BEGIN Excerpted records
variable {ξ₁ ξ₂ : ℝ}

/-- `im w(z) = (ξ₁ - ξ₂) im z / |z - ξ₂|²`. [folklore] -/
theorem im_w (z : ℂ) (hz : z ≠ ξ₂) :
    (((z - ξ₁) / (z - ξ₂)).im) = (ξ₁ - ξ₂) * z.im / Complex.normSq (z - ξ₂) := by
  have h0 : z - ξ₂ ≠ 0 := sub_ne_zero.mpr hz
  rw [Complex.div_im]
  simp only [Complex.sub_re, Complex.ofReal_re, Complex.sub_im, Complex.ofReal_im, sub_zero]
  field_simp
  ring

/-- For `im z > 0` the point `z` is not the real number `ξ`. [folklore] -/
theorem ne_ofReal_of_im_pos {z : ℂ} (hz : 0 < z.im) (ξ : ℝ) : z ≠ (ξ : ℂ) := by
  intro h; rw [h, Complex.ofReal_im] at hz; exact lt_irrefl _ hz

/-- `z - ξ ≠ 0` for `im z > 0`, `ξ` real. [folklore] -/
theorem sub_ofReal_ne_zero {z : ℂ} (hz : 0 < z.im) (ξ : ℝ) : z - (ξ : ℂ) ≠ 0 :=
  sub_ne_zero.mpr (ne_ofReal_of_im_pos hz ξ)

/-- **`w` maps the upper half-plane to itself** when `ξ₂ < ξ₁`. [folklore] -/
theorem im_w_pos (hξ : ξ₂ < ξ₁) {z : ℂ} (hz : 0 < z.im) : 0 < ((z - ξ₁) / (z - ξ₂)).im := by
  rw [im_w z (ne_ofReal_of_im_pos hz ξ₂)]
  have h1 : 0 < Complex.normSq (z - ξ₂) := Complex.normSq_pos.mpr (sub_ofReal_ne_zero hz ξ₂)
  have h2 : 0 < ξ₁ - ξ₂ := sub_pos.mpr hξ
  positivity

/-- `w(z) ≠ 0` on the upper half-plane. [folklore] -/
theorem w_ne_zero (hξ : ξ₂ < ξ₁) {z : ℂ} (hz : 0 < z.im) : (z - ξ₁) / (z - ξ₂) ≠ 0 := by
  intro h; have := im_w_pos hξ hz; rw [h, Complex.zero_im] at this; exact lt_irrefl _ this

/-- `w(z)` lies in the slit plane on the upper half-plane. [folklore] -/
theorem w_mem_slitPlane (hξ : ξ₂ < ξ₁) {z : ℂ} (hz : 0 < z.im) :
    (z - ξ₁) / (z - ξ₂) ∈ Complex.slitPlane :=
  Complex.mem_slitPlane_iff.mpr (Or.inr (im_w_pos hξ hz).ne')

/-- **Derivative of `w`**: `w'(z) = (ξ₁ - ξ₂)/(z - ξ₂)²`. [folklore] -/
theorem hasDerivAt_w {z : ℂ} (hz : 0 < z.im) :
    HasDerivAt (fun z : ℂ ↦ (z - ξ₁) / (z - ξ₂)) ((ξ₁ - ξ₂ : ℂ) / (z - ξ₂) ^ 2) z := by
  have h0 := sub_ofReal_ne_zero hz ξ₂
  have hn : HasDerivAt (fun z : ℂ ↦ z - ξ₁) 1 z := (hasDerivAt_id z).sub_const _
  have hd : HasDerivAt (fun z : ℂ ↦ z - ξ₂) 1 z := (hasDerivAt_id z).sub_const _
  refine (hn.div hd h0).congr_deriv ?_
  field_simp
  ring

/-- **The strip coordinate `ζ = log w` is holomorphic on the upper half-plane** with
`ζ'(z) = w'/w = 1/(z - ξ₁) - 1/(z - ξ₂)`. [folklore] -/
theorem hasDerivAt_log_w (hξ : ξ₂ < ξ₁) {z : ℂ} (hz : 0 < z.im) :
    HasDerivAt (fun z : ℂ ↦ Complex.log ((z - ξ₁) / (z - ξ₂)))
      (1 / (z - ξ₁) - 1 / (z - ξ₂)) z := by
  have h1 := sub_ofReal_ne_zero hz ξ₁
  have h2 := sub_ofReal_ne_zero hz ξ₂
  refine ((hasDerivAt_w hz).clog (w_mem_slitPlane hξ hz)).congr_deriv ?_
  field_simp
  ring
END Excerpted records
**What the exercise asks:** Every line above from the line with "intro h; have" to the line with "Complex.mem_slitPlane_iff.mpr (Or.inr (im_w_pos", both included, must be reproduced exactly, and no other line may appear.

**Answer:**
  intro h; have := im_w_pos hξ hz; rw [h, Complex.zero_im] at this; exact lt_irrefl _ this

/-- `w(z)` lies in the slit plane on the upper half-plane. [folklore] -/
theorem w_mem_slitPlane (hξ : ξ₂ < ξ₁) {z : ℂ} (hz : 0 < z.im) :
    (z - ξ₁) / (z - ξ₂) ∈ Complex.slitPlane :=
  Complex.mem_slitPlane_iff.mpr (Or.inr (im_w_pos hξ hz).ne')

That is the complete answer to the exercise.